Published by under Programming,Software,Thoughts

I saw a blog post called “GPL Fun” by Jonathan Riddell on Ubuntu Planet today, and it triggered this immediate stomach reaction:

The GPL remains the #1 reason why it’s always a smarter choice to bet on FreeBSD or other BSD-/MIT-licensed products/projects for commercial use. I doubt that the Nas4Free Folks will ever have a discussion – or lawsuit – like the one that VMware is seeing because they use some kind of modified Linux kernel in their ESXi hypervisor.

I believe that putting the Linux kernel under the GPL was a very, very bad idea at the time. I never understood when Linus Torvalds said that he “was afraid that somebody could take away Linux”. Did somebody ever “take away” FreeBSD? Yes, Apple built something called OS X and later iOS on top of FreeBSD that they didn’t have to openly share with the world anymore – but the original FreeBSD was still there for everybody else, so in my understanding of the term nobody took anything away.  Did Apple take away SQLite (which is in the Public Domain) when they integrated it into Aperture? No, SQLite is still there for everybody to use.

It is the whole purpose of the BSD/MIT license to enable the kind of business that Apple has been doing with their taking of the FreeBSD foundation and turning it into a commercial product.

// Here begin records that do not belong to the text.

import Mathlib.Topology.Homeomorph.Lemmas
import Literature.AlgebraicGeometry.Frobenioids.BaseFrobeniusSections
import Literature.AlgebraicGeometry.Frobenioids.ProfiniteUnitsProofs
import Literature.AlgebraicGeometry.Frobenioids.PadicUnitGroupProfinite
import HarnessLib

/-!
# Frobenioids I, Def. 2.8 (i) "(uniquely determined)" AT ITS PRINTED SUBJECT: the unit groups `O^×(A)` of a
# Frobenioid, and [FrdII] Thm. 1.2 (i) for the `p`-adic Frobenioid (PROOFS)

Mochizuki, *The geometry of Frobenioids I: the general theory*, Kyushu J. Math. **62** (2008) 293–400,
Definition 2.8 (i), Kyushu p. 338 (= kurims p. 52) [cite: MochizukiFrdI2008, Def. 2.8(i) p.52], verbatim:
"(i) If, for every `A ∈ Ob(C)`, it holds that `O^×(A)` admits a (uniquely determined) profinite topology such
that `O^×(A)`, equipped with this topology, is a topologically finitely generated profinite (abelian) group,
then we shall say that `C` is of unit-profinite type."  Here `C` is a Frobenioid (standing assumption of §2)
and `O^×(A)` is abelian by Remark 1.3.1 (tree: `PreFrobenioid.unitsSubgroup_comm`).

The tree records the parenthetical "(uniquely determined)" as the named statement
`TfgProfiniteTopologyUnique M` (`ProfiniteUnits.lean`: two topologically finitely generated profinite group
topologies on the group `M` coincide; cell abc-iut FACT-LIST row F-1275) and proves it for ABELIAN `M`
(`TfgProfiniteTopologyUnique.of_commGroup`, `ProfiniteUnitsProofs.lean`); over an arbitrary group it is the
Nikolov–Segal theorem (tree: conditional closer `TfgProfiniteTopologyUnique.of_nikolovSegalStatement`).
This PROOF-ONLY companion (no definitions, no statement edited) closes the parenthetical at the ONLY objects
the text applies it to:

* `TfgProfiniteTopologyUnique.of_mulEquiv` — the statement is invariant under group isomorphisms `M ≃* N`
  in ARBITRARY universes (transport of topologies along `≃*`; `IsTfgProfinite.induced_symm_mulEquiv` is the
  one-topology push-forward lemma; the same-universe pull-back form is abc-iut-L1-d6's
  `IsTfgProfinite.induced_mulEquiv`, `ProfiniteUnitsTopologyUniqueStrength.lean`, whose `∀`-level
  strength statements this file complements at the level of the printed INSTANCES);
* `PreFrobenioid.tfgProfiniteTopologyUnique_unitsSubgroup` — for EVERY Frobenioid and EVERY object `A`, two
  topologically finitely generated profinite group topologies on `O^×(A)` coincide (no further hypothesis);
  hence `PreFrobenioid.existsUnique_isTfgProfinite_unitsSubgroup` /
  `PreFrobenioid.isOfUnitProfiniteType_iff_existsUnique`: "of unit-profinite type" (Def. 2.8 (i) as typed,
  existence only) is EQUIVALENT to the printed sentence with its parenthetical, "admits a uniquely
  determined … topology" (`∃!`);
* `PadicFrd.Datum.tfgProfiniteTopologyUnique_unitsSubgroup` / `…existsUnique_isTfgProfinite_unitsSubgroup` —
  the same for the `p`-adic Frobenioid of [FrdII] Ex. 1.1 / Thm. 1.2 (i)
  [cite: MochizukiFrdII2008, Thm 1.2 (i) p.9] ("(i) If `Λ = ℤ` …, then `C` is of unit-profinite … type",
  Kyushu p. 407 = kurims p. 9; the tree's `p`-adic Frobenioid datum is the `Λ = ℤ` case), for EVERY
  datum `d` (no monoid-data hypothesis: `O^×(A) ≅ O_{K_A}^×` is abelian), combining the landed existence
  theorem `PadicFrd.Datum.thm12_i_unitProfinite` with uniqueness.

HONEST FRAMING: refereed pre-IUT material; an instance-form theorem at the printed subject is not the universal
closure over all groups (that closure is Nikolov–Segal, CFSG-dependent, not proved in the tree); nothing here
bears on [IUTchIII] Cor. 3.12 or asserts anything about abc.
-/

namespace Literature.AlgebraicGeometry.Frobenioids

open CategoryTheory Opposite Topology

universe w v v' u u'

/-! ### Transport of topologically finitely generated profinite topologies along a group isomorphism -/

section Transport

variable {M : Type*} [Group M] {N : Type*} [Group N]

/-- Transport of structure (push-forward form, `M` and `N` in arbitrary universes): if `t` makes `M` a
topologically finitely generated profinite group and `e : M ≃* N` is a group isomorphism, then the topology on
`N` induced along `e⁻¹` (for which `e` is a homeomorphism) makes `N` a topologically finitely generated
profinite group.  (Same-universe pull-back form: `IsTfgProfinite.induced_mulEquiv`,
`ProfiniteUnitsTopologyUniqueStrength.lean`.) [cite: MochizukiFrdI2008, Def. 2.8(i) p.52] -/
theorem IsTfgProfinite.induced_symm_mulEquiv (e : M ≃* N) {t : TopologicalSpace M}
    (ht : @IsTfgProfinite M _ t) :
    @IsTfgProfinite N _ (TopologicalSpace.induced (e.symm : N → M) t) := by
  letI : TopologicalSpace M := t
  letI tN : TopologicalSpace N := TopologicalSpace.induced (e.symm : N → M) t
  have hind : IsInducing (e.symm : N → M) := ⟨rfl⟩
  haveI := ht.isTopologicalGroup
  haveI := ht.compactSpace
  haveI := ht.t2Space
  haveI := ht.totallyDisconnectedSpace
  let ψ : N ≃ₜ M := e.symm.toEquiv.toHomeomorphOfIsInducing hind
  refine ⟨?_, ?_, ?_, ?_, ?_⟩
  · exact hind.topologicalGroup (e.symm : N →* M)
  · exact ψ.symm.compactSpace
  · exact ψ.symm.t2Space
  · exact ψ.symm.totallyDisconnectedSpace
  · obtain ⟨S, hS⟩ := ht.exists_finset_dense
    classical
    refine ⟨S.image e, ?_⟩
    have hset : ((Subgroup.closure ((S.image e : Finset N) : Set N) : Subgroup N) : Set N) =
        (e.symm : N → M) ⁻¹' ((Subgroup.closure (S : Set M) : Subgroup M) : Set M) := by
      ext x
      simp only [Finset.coe_image, SetLike.mem_coe, Set.mem_preimage]
      constructor
      · intro hx
        have h := Subgroup.mem_map_of_mem (e.symm : N →* M) hx
        rw [MonoidHom.map_closure] at h
        refine (Subgroup.closure_mono ?_) h
        rintro _ ⟨_, ⟨s, hs, rfl⟩, rfl⟩
        simpa using hs
      · intro hx
        have h := Subgroup.mem_map_of_mem (e : M →* N) hx
        rw [MonoidHom.map_closure] at h
        simpa using h
    have hd : Dense ((ψ : N → M) ⁻¹' ((Subgroup.closure (S : Set M) : Subgroup M) : Set M)) := by
      rw [dense_iff_closure_eq, ← ψ.preimage_closure, dense_iff_closure_eq.mp hS, Set.preimage_univ]
    rw [hset]
    exact hd

/-- **Def. 2.8 (i) "(uniquely determined)" is invariant under group isomorphisms**: if two topologically
finitely generated profinite group topologies on `N` always coincide and `e : M ≃* N`, then the same holds on
`M` (push both topologies forward along `e`, compare on `N`, pull back).
[cite: MochizukiFrdI2008, Def. 2.8(i) p.52] -/
theorem TfgProfiniteTopologyUnique.of_mulEquiv (e : M ≃* N) (h : TfgProfiniteTopologyUnique N) :
    TfgProfiniteTopologyUnique M := by
  intro t₁ t₂ h₁ h₂
  have key :=
    h _ _ (IsTfgProfinite.induced_symm_mulEquiv e h₁) (IsTfgProfinite.induced_symm_mulEquiv e h₂)
  -- pull back along `e`: `induced e (induced e.symm t) = t`
  have hback : ∀ t : TopologicalSpace M,
      TopologicalSpace.induced (e : M → N) (TopologicalSpace.induced (e.symm : N → M) t) = t := by
    intro t
    rw [induced_compose]
    have : ((e.symm : N → M) ∘ (e : M → N)) = id := by
      funext x
      simp
    rw [this, induced_id]
  rw [← hback t₁, ← hback t₂, key]

/-- The converse transport, for convenience: uniqueness on `M` gives uniqueness on any isomorphic `N`.
[cite: MochizukiFrdI2008, Def. 2.8(i) p.52] -/
theorem TfgProfiniteTopologyUnique.mulEquiv (e : M ≃* N) (h : TfgProfiniteTopologyUnique M) :
    TfgProfiniteTopologyUnique N :=
  TfgProfiniteTopologyUnique.of_mulEquiv e.symm h

end Transport

/-! ### Def. 2.8 (i) at its printed subject: the unit groups `O^×(A)` of a Frobenioid -/

namespace PreFrobenioid

variable {D : Type u} [Category.{v} D] {Φ : Dᵒᵖ ⥤ CommMonCat.{w}}
  {C : Type u'} [Category.{v'} C] (F : C ⥤ ElemFrobenioid Φ)

/-- **Def. 2.8 (i), "(uniquely determined)", for the `O^×(A)` of a Frobenioid — unconditionally.**  For a
Frobenioid `C` and any `A ∈ Ob(C)`, two profinite topologies on `O^×(A)` making it a topologically finitely
generated profinite group coincide: `O^×(A)` is abelian (Remark 1.3.1, `unitsSubgroup_comm`), and for abelian
groups the parenthetical is the tree's theorem `TfgProfiniteTopologyUnique.of_commGroup`.
[cite: MochizukiFrdI2008, Def. 2.8(i) p.52] -/
theorem tfgProfiniteTopologyUnique_unitsSubgroup (hF : IsFrobenioid F) (A : C) :
    TfgProfiniteTopologyUnique (unitsSubgroup F A) :=
  @TfgProfiniteTopologyUnique.of_commGroup (unitsSubgroup F A) (unitsCommGroup F hF A)

/-- Two-topology form of the preceding: any two topologically finitely generated profinite group topologies
on the `O^×(A)` of a Frobenioid are EQUAL. [cite: MochizukiFrdI2008, Def. 2.8(i) p.52] -/
theorem IsTfgProfinite.unitsSubgroup_topology_eq (hF : IsFrobenioid F) (A : C)
    {t₁ t₂ : TopologicalSpace (unitsSubgroup F A)}
    (h₁ : @IsTfgProfinite (unitsSubgroup F A) _ t₁) (h₂ : @IsTfgProfinite (unitsSubgroup F A) _ t₂) :
    t₁ = t₂ :=
  tfgProfiniteTopologyUnique_unitsSubgroup F hF A t₁ t₂ h₁ h₂

/-- **Def. 2.8 (i), the full printed sentence.**  If the Frobenioid `C` is of unit-profinite type (as typed:
every `O^×(A)` ADMITS a topologically finitely generated profinite topology), then every `O^×(A)` admits a
UNIQUELY DETERMINED such topology. [cite: MochizukiFrdI2008, Def. 2.8(i) p.52] -/
theorem existsUnique_isTfgProfinite_unitsSubgroup (hF : IsFrobenioid F) (hC : IsOfUnitProfiniteType F)
    (A : C) :
    ∃! t : TopologicalSpace (unitsSubgroup F A), @IsTfgProfinite (unitsSubgroup F A) _ t := by
  obtain ⟨t, ht⟩ := hC A
  exact ⟨t, ht, fun t' ht' => tfgProfiniteTopologyUnique_unitsSubgroup F hF A t' t ht' ht⟩

/-- **Def. 2.8 (i), existence-only ⟺ existence-and-uniqueness.**  For a Frobenioid, "of unit-profinite
type" as typed (`IsOfUnitProfiniteType`: each `O^×(A)` admits SOME topologically finitely generated profinite
topology) is equivalent to the printed sentence with its parenthetical (each `O^×(A)` admits EXACTLY ONE).
[cite: MochizukiFrdI2008, Def. 2.8(i) p.52] -/
theorem isOfUnitProfiniteType_iff_existsUnique (hF : IsFrobenioid F) :
    IsOfUnitProfiniteType F ↔
      ∀ A : C, ∃! t : TopologicalSpace (unitsSubgroup F A), @IsTfgProfinite (unitsSubgroup F A) _ t :=
  ⟨fun hC A => existsUnique_isTfgProfinite_unitsSubgroup F hF hC A, fun h A => (h A).exists⟩

/-- "The profinite topology of `O^×(A)`" (as used in Prop. 2.9 (ii) (c): "for the profinite topology of
`O^×(A)`") is well defined for a Frobenioid of unit-profinite type: a CHOSEN admissible topology equals every
admissible topology. [cite: MochizukiFrdI2008, Prop. 2.9(ii) p.53] -/
theorem isTfgProfinite_choose_eq (hF : IsFrobenioid F) (hC : IsOfUnitProfiniteType F) (A : C)
    {t : TopologicalSpace (unitsSubgroup F A)} (ht : @IsTfgProfinite (unitsSubgroup F A) _ t) :
    (hC A).choose = t :=
  tfgProfiniteTopologyUnique_unitsSubgroup F hF A _ _ (hC A).choose_spec ht

end PreFrobenioid

/-! ### [FrdII] Thm. 1.2 (i): the `p`-adic Frobenioid is of unit-profinite type — with uniqueness -/

namespace PadicFrd

namespace Datum

variable {D : Type u} [Category.{v} D] {p : ℕ} [Fact p.Prime] (d : Datum D p)

/-- **[FrdII] Thm. 1.2 (i), "(uniquely determined)" for the `p`-adic Frobenioid — unconditionally** (every
datum `d`, every object `X`; no monoid-data hypothesis): two topologically finitely generated profinite group
topologies on `O^×(X)` coincide, since `O^×(X) ≅ O_{K_X}^×` (`nonempty_unitsSubgroup_mulEquiv_unitSubgroup`)
is abelian. [cite: MochizukiFrdII2008, Thm 1.2 (i) p.9] -/
theorem tfgProfiniteTopologyUnique_unitsSubgroup (X : d.frobenioid) :
    TfgProfiniteTopologyUnique (PreFrobenioid.unitsSubgroup d.structureFunctor X) := by
  obtain ⟨e⟩ := d.nonempty_unitsSubgroup_mulEquiv_unitSubgroup X
  exact TfgProfiniteTopologyUnique.of_mulEquiv e
    (TfgProfiniteTopologyUnique.of_commGroup (unitSubgroup (d.fld X.base)))

/-- **[FrdII] Thm. 1.2 (i), first sentence with [FrdI] Def. 2.8 (i)'s parenthetical: every `O^×(X)` of the
`p`-adic Frobenioid admits a UNIQUELY DETERMINED topologically finitely generated profinite topology**
(existence = the landed `thm12_i_unitProfinite`; uniqueness = the preceding theorem).
[cite: MochizukiFrdII2008, Thm 1.2 (i) p.9] -/
theorem existsUnique_isTfgProfinite_unitsSubgroup (X : d.frobenioid) :
    ∃! t : TopologicalSpace (PreFrobenioid.unitsSubgroup d.structureFunctor X),
      @IsTfgProfinite (PreFrobenioid.unitsSubgroup d.structureFunctor X) _ t := by
  obtain ⟨t, ht⟩ := d.thm12_i_unitProfinite X
  exact ⟨t, ht, fun t' ht' => d.tfgProfiniteTopologyUnique_unitsSubgroup X t' t ht' ht⟩

/-- The unit group `O_K^×` of the field under a base object itself: two topologically finitely generated
profinite group topologies on `O_{K_A}^×` coincide, and (for `K_A` a finite extension of `ℚ_p`, as every base
object of a datum is) there is exactly one. [cite: MochizukiFrdII2008, Thm 1.2 (i) p.9] -/
theorem existsUnique_isTfgProfinite_unitSubgroup (A : D) :
    ∃! t : TopologicalSpace (unitSubgroup (d.fld A)), @IsTfgProfinite (unitSubgroup (d.fld A)) _ t := by
  obtain ⟨t, ht⟩ := PadicFld.admitsTfgProfiniteTopology_unitSubgroup _ (d.isPadicLocal A)
  exact ⟨t, ht, fun t' ht' =>
    TfgProfiniteTopologyUnique.of_commGroup (unitSubgroup (d.fld A)) t' t ht' ht⟩

end Datum

end PadicFrd

end Literature.AlgebraicGeometry.Frobenioids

The reason why the author of SQLite put his work into the Public Domain was to make absolutely sure that “anyone is free to copy, modify, publish, use, compile, sell, or distribute the original SQLite code, either in source code form or as a compiled binary, for any purpose, commercial or non-commercial, and by any means.

Unless you want to force a certain ideology down your user’s throats, one where everybody is FORCED to share his own derivative work with the world, there absolutely is no upside to choosing the GPL as your license. Putting something under the GPL only means that you’re not really willing to give something away and let it be truly free   – you want something back in case somebody wants to build something else on top of your work and you’re intentionally sabotaging traditional software licensing business models with the GPL. That’s not really the spirit of “free” and “open” – it’s the spirit of restriction, it’s the spirit of “I want to keep control, just in case”. I don’t think that this is “fun”, it’s the opposite, actually. Hence “GPL No Fun” is a more fitting title.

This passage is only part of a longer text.